## WHAT YOU SHOULD DO
Going down the data below, set down exactly the line with "0 ∧ rank(red" and each line after it through the line with "on the orbit"; no other lines.

## DATA TO PROCESS
set_option maxHeartbeats 400000 in
include hw in
/-- **O8c HEAD (χ₁), TYPE (2), EISENSTEIN CENTRE: `Φ^st(γ_H, χ₁) = ν_H(K_H) · (phiHtwo q j − phiHtwo q (j − 1))`** (`= ν_H(K_H)·q^j`) for HEAD v4's
`χ₁ = 1_{K_H}·[(red h_{W,w} − 1)² = 0 ∧ rank(red h_{W,w} − 1) = 1]`, same frame as the `χ₀` head — the `|2|`-free twin of ★
`stableOrbitalIntegralRel_chiOne_eq_mul_phiHtwo_sub_of_not_exists_isRoot`: on the orbit every `K_H`-point is residually unipotent (★ Chi §1, torus-type-free),
`χ₀ + χ₁ = 1_{K_H}` there (★ FILE B), additivity (★ `localStableOrbitalIntegralH_add_of_isLocSmooth`), unit value ★ FILE C-aff
`stableOrbitalIntegralRel_indicator_eq_mul_phiHtwo_of_not_exists_isRoot_affine`.  Decidability binders `χdec₀ χdec₁`.
[cite: Flicker1998UnitaryFL, §6 p. 97] [cite: Rogawski1990, §4.9 Prop. 4.9.1 (b) p. 55; §4.3 (4.3.1) p. 43] [cite: Kottwitz1986BaseChangeUnits, §1 pp. 240–241] -/
theorem stableOrbitalIntegralRel_chiOne_eq_mul_phiHtwo_sub_of_not_exists_isRoot_affine (hunr : Algebra.IsUnramifiedIn (𝓞 L) v.asIdeal)
    {mH : OrbitalMeasureFamily ((cmDatum L 2 (Matrix.of fun i j : Fin 2 => if i.val + j.val + 1 = 2 then (1 : L) else 0)).Local v × (cmDatum L 1 (Matrix.of fun i j : Fin 1 => if i.val + j.val + 1 = 1 then (1 : L) else 0)).Local v)} (hmH : mH.IsCanonical (IsLocalGRegular L v) νH)
    {γH : (cmDatum L 2 (Matrix.of fun i j : Fin 2 => if i.val + j.val + 1 = 2 then (1 : L) else 0)).Local v × (cmDatum L 1 (Matrix.of fun i j : Fin 1 => if i.val + j.val + 1 = 1 then (1 : L) else 0)).Local v} (hreg : IsLocalGRegular L v γH)
    [CompactSpace (Subgroup.centralizer ({γH.1} : Set ((cmDatum L 2 (Matrix.of fun i j : Fin 2 => if i.val + j.val + 1 = 2 then (1 : L) else 0)).Local v)))]
    (hirr : ¬ ∃ x : (w.1.adicCompletion L), (((((γH).1.val : GL (Fin 2) (UnitaryGroup.LocalRing L v)).val.map (Pi.evalRingHom (fun w' : PlacesOver L v => w'.1.adicCompletion L) w))).charpoly).IsRoot x)
    {a f e' : (w.1.adicCompletion L)} (haO : a ∈ 𝒪[(w.1.adicCompletion L)]) {j : ℕ}
    (hf : valuation (w.1.adicCompletion L) f ≤ valuation (w.1.adicCompletion L) ((toPlace v w (GaloisRepresentations.HeckeCharacter.uniformizer ↥(maximalRealSubfield L) v : v.adicCompletion ↥(maximalRealSubfield L))) ^ (j + 1)))
    (hj : valuation (w.1.adicCompletion L) e' = valuation (w.1.adicCompletion L) ((toPlace v w (GaloisRepresentations.HeckeCharacter.uniformizer ↥(maximalRealSubfield L) v : v.adicCompletion ↥(maximalRealSubfield L))) ^ (2 * j + 1)))
    (htf : ((((γH).1.val : GL (Fin 2) (UnitaryGroup.LocalRing L v)).val.map (Pi.evalRingHom (fun w' : PlacesOver L v => w'.1.adicCompletion L) w))).trace - 2 * a = f) (hde : a * a - ((((γH).1.val : GL (Fin 2) (UnitaryGroup.LocalRing L v)).val.map (Pi.evalRingHom (fun w' : PlacesOver L v => w'.1.adicCompletion L) w))).trace * a + ((((γH).1.val : GL (Fin 2) (UnitaryGroup.LocalRing L v)).val.map (Pi.evalRingHom (fun w' : PlacesOver L v => w'.1.adicCompletion L) w))).det = -e')
    (hj1 : 1 ≤ j)
    (htr : Valued.v (((((γH).1.val : GL (Fin 2) (UnitaryGroup.LocalRing L v)).val.map (Pi.evalRingHom (fun w' : PlacesOver L v => w'.1.adicCompletion L) w))).trace - 2) < 1) (hdet : Valued.v (((((γH).1.val : GL (Fin 2) (UnitaryGroup.LocalRing L v)).val.map (Pi.evalRingHom (fun w' : PlacesOver L v => w'.1.adicCompletion L) w))).det - 1) < 1)
    (χdec₀ : ∀ h : ((cmDatum L 2 (Matrix.of fun i j : Fin 2 => if i.val + j.val + 1 = 2 then (1 : L) else 0)).Local v × (cmDatum L 1 (Matrix.of fun i j : Fin 1 => if i.val + j.val + 1 = 1 then (1 : L) else 0)).Local v), Decidable ((redMat (((h).1.val : GL (Fin 2) (UnitaryGroup.LocalRing L v)).val.map (Pi.evalRingHom (fun w' : PlacesOver L v => w'.1.adicCompletion L) w)) - 1) ^ 2 = 0 ∧ (redMat (((h).1.val : GL (Fin 2) (UnitaryGroup.LocalRing L v)).val.map (Pi.evalRingHom (fun w' : PlacesOver L v => w'.1.adicCompletion L) w)) - 1).rank = 0)) (χdec₁ : ∀ h : ((cmDatum L 2 (Matrix.of fun i j : Fin 2 => if i.val + j.val + 1 = 2 then (1 : L) else 0)).Local v × (cmDatum L 1 (Matrix.of fun i j : Fin 1 => if i.val + j.val + 1 = 1 then (1 : L) else 0)).Local v), Decidable ((redMat (((h).1.val : GL (Fin 2) (UnitaryGroup.LocalRing L v)).val.map (Pi.evalRingHom (fun w' : PlacesOver L v => w'.1.adicCompletion L) w)) - 1) ^ 2 = 0 ∧ (redMat (((h).1.val : GL (Fin 2) (UnitaryGroup.LocalRing L v)).val.map (Pi.evalRingHom (fun w' : PlacesOver L v => w'.1.adicCompletion L) w)) - 1).rank = 1)) :
    stableOrbitalIntegralRel (IsLocalStablyConjH L v) mH (((((cmLocalIntegralLevel L 2 (Matrix.of fun i j : Fin 2 => if i.val + j.val + 1 = 2 then (1 : L) else 0) v).prod (cmLocalIntegralLevel L 1 (Matrix.of fun i j : Fin 1 => if i.val + j.val + 1 = 1 then (1 : L) else 0) v)) : Subgroup ((cmDatum L 2 (Matrix.of fun i j : Fin 2 => if i.val + j.val + 1 = 2 then (1 : L) else 0)).Local v × (cmDatum L 1 (Matrix.of fun i j : Fin 1 => if i.val + j.val + 1 = 1 then (1 : L) else 0)).Local v)) : Set ((cmDatum L 2 (Matrix.of fun i j : Fin 2 => if i.val + j.val + 1 = 2 then (1 : L) else 0)).Local v × (cmDatum L 1 (Matrix.of fun i j : Fin 1 => if i.val + j.val + 1 = 1 then (1 : L) else 0)).Local v)).indicator fun h => if (redMat (((h).1.val : GL (Fin 2) (UnitaryGroup.LocalRing L v)).val.map (Pi.evalRingHom (fun w' : PlacesOver L v => w'.1.adicCompletion L) w)) - 1) ^ 2 = 0 ∧ (redMat (((h).1.val : GL (Fin 2) (UnitaryGroup.LocalRing L v)).val.map (Pi.evalRingHom (fun w' : PlacesOver L v => w'.1.adicCompletion L) w)) - 1).rank = 1 then (1 : ℂ) else 0) γH =
      (νH.real ((((cmLocalIntegralLevel L 2 (Matrix.of fun i j : Fin 2 => if i.val + j.val + 1 = 2 then (1 : L) else 0) v).prod (cmLocalIntegralLevel L 1 (Matrix.of fun i j : Fin 1 => if i.val + j.val + 1 = 1 then (1 : L) else 0) v)) : Subgroup ((cmDatum L 2 (Matrix.of fun i j : Fin 2 => if i.val + j.val + 1 = 2 then (1 : L) else 0)).Local v × (cmDatum L 1 (Matrix.of fun i j : Fin 1 => if i.val + j.val + 1 = 1 then (1 : L) else 0)).Local v)) : Set ((cmDatum L 2 (Matrix.of fun i j : Fin 2 => if i.val + j.val + 1 = 2 then (1 : L) else 0)).Local v × (cmDatum L 1 (Matrix.of fun i j : Fin 1 => if i.val + j.val + 1 = 1 then (1 : L) else 0)).Local v)) : ℂ) * ((Flicker1998.phiHtwo (Ideal.absNorm v.asIdeal) j - Flicker1998.phiHtwo (Ideal.absNorm v.asIdeal) (j - 1) : ℚ) : ℂ) := by
  have h0 := isLocSmooth_indicator_ite_redMat L v w hw 0 χdec₀
  have h1 := isLocSmooth_indicator_ite_redMat L v w hw 1 χdec₁
  -- `χ₀ + χ₁ = 1_{K_H}` on the stable orbit ⇒ same stable orbital integral as the unit
  have horbit : stableOrbitalIntegralRel (IsLocalStablyConjH L v) mH ((((((cmLocalIntegralLevel L 2 (Matrix.of fun i j : Fin 2 => if i.val + j.val + 1 = 2 then (1 : L) else 0) v).prod (cmLocalIntegralLevel L 1 (Matrix.of fun i j : Fin 1 => if i.val + j.val + 1 = 1 then (1 : L) else 0) v)) : Subgroup ((cmDatum L 2 (Matrix.of fun i j : Fin 2 => if i.val + j.val + 1 = 2 then (1 : L) else 0)).Local v × (cmDatum L 1 (Matrix.of fun i j : Fin 1 => if i.val + j.val + 1 = 1 then (1 : L) else 0)).Local v)) : Set ((cmDatum L 2 (Matrix.of fun i j : Fin 2 => if i.val + j.val + 1 = 2 then (1 : L) else 0)).Local v × (cmDatum L 1 (Matrix.of fun i j : Fin 1 => if i.val + j.val + 1 = 1 then (1 : L) else 0)).Local v)).indicator fun h => if (redMat (((h).1.val : GL (Fin 2) (UnitaryGroup.LocalRing L v)).val.map (Pi.evalRingHom (fun w' : PlacesOver L v => w'.1.adicCompletion L) w)) - 1) ^ 2 = 0 ∧ (redMat (((h).1.val : GL (Fin 2) (UnitaryGroup.LocalRing L v)).val.map (Pi.evalRingHom (fun w' : PlacesOver L v => w'.1.adicCompletion L) w)) - 1).rank = 0 then (1 : ℂ) else 0) + (((((cmLocalIntegralLevel L 2 (Matrix.of fun i j : Fin 2 => if i.val + j.val + 1 = 2 then (1 : L) else 0) v).prod (cmLocalIntegralLevel L 1 (Matrix.of fun i j : Fin 1 => if i.val + j.val + 1 = 1 then (1 : L) else 0) v)) : Subgroup ((cmDatum L 2 (Matrix.of fun i j : Fin 2 => if i.val + j.val + 1 = 2 then (1 : L) else 0)).Local v × (cmDatum L 1 (Matrix.of fun i j : Fin 1 => if i.val + j.val + 1 = 1 then (1 : L) else 0)).Local v)) : Set ((cmDatum L 2 (Matrix.of fun i j : Fin 2 => if i.val + j.val + 1 = 2 then (1 : L) else 0)).Local v × (cmDatum L 1 (Matrix.of fun i j : Fin 1 => if i.val + j.val + 1 = 1 then (1 : L) else 0)).Local v)).indicator fun h => if (redMat (((h).1.val : GL (Fin 2) (UnitaryGroup.LocalRing L v)).val.map (Pi.evalRingHom (fun w' : PlacesOver L v => w'.1.adicCompletion L) w)) - 1) ^ 2 = 0 ∧ (redMat (((h).1.val : GL (Fin 2) (UnitaryGroup.LocalRing L v)).val.map (Pi.evalRingHom (fun w' : PlacesOver L v => w'.1.adicCompletion L) w)) - 1).rank = 1 then (1 : ℂ) else 0)) γH =
      stableOrbitalIntegralRel (IsLocalStablyConjH L v) mH (((((cmLocalIntegralLevel L 2 (Matrix.of fun i j : Fin 2 => if i.val + j.val + 1 = 2 then (1 : L) else 0) v).prod (cmLocalIntegralLevel L 1 (Matrix.of fun i j : Fin 1 => if i.val + j.val + 1 = 1 then (1 : L) else 0) v)) : Subgroup ((cmDatum L 2 (Matrix.of fun i j : Fin 2 => if i.val + j.val + 1 = 2 then (1 : L) else 0)).Local v × (cmDatum L 1 (Matrix.of fun i j : Fin 1 => if i.val + j.val + 1 = 1 then (1 : L) else 0)).Local v)) : Set ((cmDatum L 2 (Matrix.of fun i j : Fin 2 => if i.val + j.val + 1 = 2 then (1 : L) else 0)).Local v × (cmDatum L 1 (Matrix.of fun i j : Fin 1 => if i.val + j.val + 1 = 1 then (1 : L) else 0)).Local v)).indicator fun _ => (1 : ℂ)) γH :=
    stableOrbitalIntegralRel_congr_fun_of_eqOn mH {h : ((cmDatum L 2 (Matrix.of fun i j : Fin 2 => if i.val + j.val + 1 = 2 then (1 : L) else 0)).Local v × (cmDatum L 1 (Matrix.of fun i j : Fin 1 => if i.val + j.val + 1 = 1 then (1 : L) else 0)).Local v) | h ∈ (((cmLocalIntegralLevel L 2 (Matrix.of fun i j : Fin 2 => if i.val + j.val + 1 = 2 then (1 : L) else 0) v).prod (cmLocalIntegralLevel L 1 (Matrix.of fun i j : Fin 1 => if i.val + j.val + 1 = 1 then (1 : L) else 0) v)) : Subgroup ((cmDatum L 2 (Matrix.of fun i j : Fin 2 => if i.val + j.val + 1 = 2 then (1 : L) else 0)).Local v × (cmDatum L 1 (Matrix.of fun i j : Fin 1 => if i.val + j.val + 1 = 1 then (1 : L) else 0)).Local v)) → (redMat (((h).1.val : GL (Fin 2) (UnitaryGroup.LocalRing L v)).val.map (Pi.evalRingHom (fun w' : PlacesOver L v => w'.1.adicCompletion L) w)) - 1) ^ 2 = 0}
      (fun b hb y => fun hy => sq_redMat_sub_one_eq_zero_of_isLocalStablyConjH_of_trace_of_det L v w hw htr hdet hb y hy)
      (fun h hh => (Pi.add_apply _ _ h).trans (indicator_ite_redMat_zero_add_one L v w χdec₀ χdec₁ hh))
  -- additivity and the two known values
  have hadd := localStableOrbitalIntegralH_add_of_isLocSmooth L v hmH.isAdmissibleOn γH hreg _ _ h0 h1
  have hunit := stableOrbitalIntegralRel_indicator_eq_mul_phiHtwo_of_not_exists_isRoot_affine L v w hw νH hunr hmH hreg hirr haO hf hj htf hde
  have hzero := stableOrbitalIntegralRel_chiZero_eq_mul_phiHtwo_of_not_exists_isRoot_affine L v w hw νH hunr hmH hreg hirr haO hf hj htf hde hj1 htr hdet χdec₀
  have hone : stableOrbitalIntegralRel (IsLocalStablyConjH L v) mH (((((cmLocalIntegralLevel L 2 (Matrix.of fun i j : Fin 2 => if i.val + j.val + 1 = 2 then (1 : L) else 0) v).prod (cmLocalIntegralLevel L 1 (Matrix.of fun i j : Fin 1 => if i.val + j.val + 1 = 1 then (1 : L) else 0) v)) : Subgroup ((cmDatum L 2 (Matrix.of fun i j : Fin 2 => if i.val + j.val + 1 = 2 then (1 : L) else 0)).Local v × (cmDatum L 1 (Matrix.of fun i j : Fin 1 => if i.val + j.val + 1 = 1 then (1 : L) else 0)).Local v)) : Set ((cmDatum L 2 (Matrix.of fun i j : Fin 2 => if i.val + j.val + 1 = 2 then (1 : L) else 0)).Local v × (cmDatum L 1 (Matrix.of fun i j : Fin 1 => if i.val + j.val + 1 = 1 then (1 : L) else 0)).Local v)).indicator fun h => if (redMat (((h).1.val : GL (Fin 2) (UnitaryGroup.LocalRing L v)).val.map (Pi.evalRingHom (fun w' : PlacesOver L v => w'.1.adicCompletion L) w)) - 1) ^ 2 = 0 ∧ (redMat (((h).1.val : GL (Fin 2) (UnitaryGroup.LocalRing L v)).val.map (Pi.evalRingHom (fun w' : PlacesOver L v => w'.1.adicCompletion L) w)) - 1).rank = 1 then (1 : ℂ) else 0) γH =
      stableOrbitalIntegralRel (IsLocalStablyConjH L v) mH ((((((cmLocalIntegralLevel L 2 (Matrix.of fun i j : Fin 2 => if i.val + j.val + 1 = 2 then (1 : L) else 0) v).prod (cmLocalIntegralLevel L 1 (Matrix.of fun i j : Fin 1 => if i.val + j.val + 1 = 1 then (1 : L) else 0) v)) : Subgroup ((cmDatum L 2 (Matrix.of fun i j : Fin 2 => if i.val + j.val + 1 = 2 then (1 : L) else 0)).Local v × (cmDatum L 1 (Matrix.of fun i j : Fin 1 => if i.val + j.val + 1 = 1 then (1 : L) else 0)).Local v)) : Set ((cmDatum L 2 (Matrix.of fun i j : Fin 2 => if i.val + j.val + 1 = 2 then (1 : L) else 0)).Local v × (cmDatum L 1 (Matrix.of fun i j : Fin 1 => if i.val + j.val + 1 = 1 then (1 : L) else 0)).Local v)).indicator fun h => if (redMat (((h).1.val : GL (Fin 2) (UnitaryGroup.LocalRing L v)).val.map (Pi.evalRingHom (fun w' : PlacesOver L v => w'.1.adicCompletion L) w)) - 1) ^ 2 = 0 ∧ (redMat (((h).1.val : GL (Fin 2) (UnitaryGroup.LocalRing L v)).val.map (Pi.evalRingHom (fun w' : PlacesOver L v => w'.1.adicCompletion L) w)) - 1).rank = 0 then (1 : ℂ) else 0) + (((((cmLocalIntegralLevel L 2 (Matrix.of fun i j : Fin 2 => if i.val + j.val + 1 = 2 then (1 : L) else 0) v).prod (cmLocalIntegralLevel L 1 (Matrix.of fun i j : Fin 1 => if i.val + j.val + 1 = 1 then (1 : L) else 0) v)) : Subgroup ((cmDatum L 2 (Matrix.of fun i j : Fin 2 => if i.val + j.val + 1 = 2 then (1 : L) else 0)).Local v × (cmDatum L 1 (Matrix.of fun i j : Fin 1 => if i.val + j.val + 1 = 1 then (1 : L) else 0)).Local v)) : Set ((cmDatum L 2 (Matrix.of fun i j : Fin 2 => if i.val + j.val + 1 = 2 then (1 : L) else 0)).Local v × (cmDatum L 1 (Matrix.of fun i j : Fin 1 => if i.val + j.val + 1 = 1 then (1 : L) else 0)).Local v)).indicator fun h => if (redMat (((h).1.val : GL (Fin 2) (UnitaryGroup.LocalRing L v)).val.map (Pi.evalRingHom (fun w' : PlacesOver L v => w'.1.adicCompletion L) w)) - 1) ^ 2 = 0 ∧ (redMat (((h).1.val : GL (Fin 2) (UnitaryGroup.LocalRing L v)).val.map (Pi.evalRingHom (fun w' : PlacesOver L v => w'.1.adicCompletion L) w)) - 1).rank = 1 then (1 : ℂ) else 0)) γH - stableOrbitalIntegralRel (IsLocalStablyConjH L v) mH (((((cmLocalIntegralLevel L 2 (Matrix.of fun i j : Fin 2 => if i.val + j.val + 1 = 2 then (1 : L) else 0) v).prod (cmLocalIntegralLevel L 1 (Matrix.of fun i j : Fin 1 => if i.val + j.val + 1 = 1 then (1 : L) else 0) v)) : Subgroup ((cmDatum L 2 (Matrix.of fun i j : Fin 2 => if i.val + j.val + 1 = 2 then (1 : L) else 0)).Local v × (cmDatum L 1 (Matrix.of fun i j : Fin 1 => if i.val + j.val + 1 = 1 then (1 : L) else 0)).Local v)) : Set ((cmDatum L 2 (Matrix.of fun i j : Fin 2 => if i.val + j.val + 1 = 2 then (1 : L) else 0)).Local v × (cmDatum L 1 (Matrix.of fun i j : Fin 1 => if i.val + j.val + 1 = 1 then (1 : L) else 0)).Local v)).indicator fun h => if (redMat (((h).1.val : GL (Fin 2) (UnitaryGroup.LocalRing L v)).val.map (Pi.evalRingHom (fun w' : PlacesOver L v => w'.1.adicCompletion L) w)) - 1) ^ 2 = 0 ∧ (redMat (((h).1.val : GL (Fin 2) (UnitaryGroup.LocalRing L v)).val.map (Pi.evalRingHom (fun w' : PlacesOver L v => w'.1.adicCompletion L) w)) - 1).rank = 0 then (1 : ℂ) else 0) γH := by
    rw [hadd]; ring
  rw [hone, horbit, hunit, hzero]
  push_cast
  ring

## ANSWER SECTION
`χ₁ = 1_{K_H}·[(red h_{W,w} − 1)² = 0 ∧ rank(red h_{W,w} − 1) = 1]`, same frame as the `χ₀` head — the `|2|`-free twin of ★
`stableOrbitalIntegralRel_chiOne_eq_mul_phiHtwo_sub_of_not_exists_isRoot`: on the orbit every `K_H`-point is residually unipotent (★ Chi §1, torus-type-free),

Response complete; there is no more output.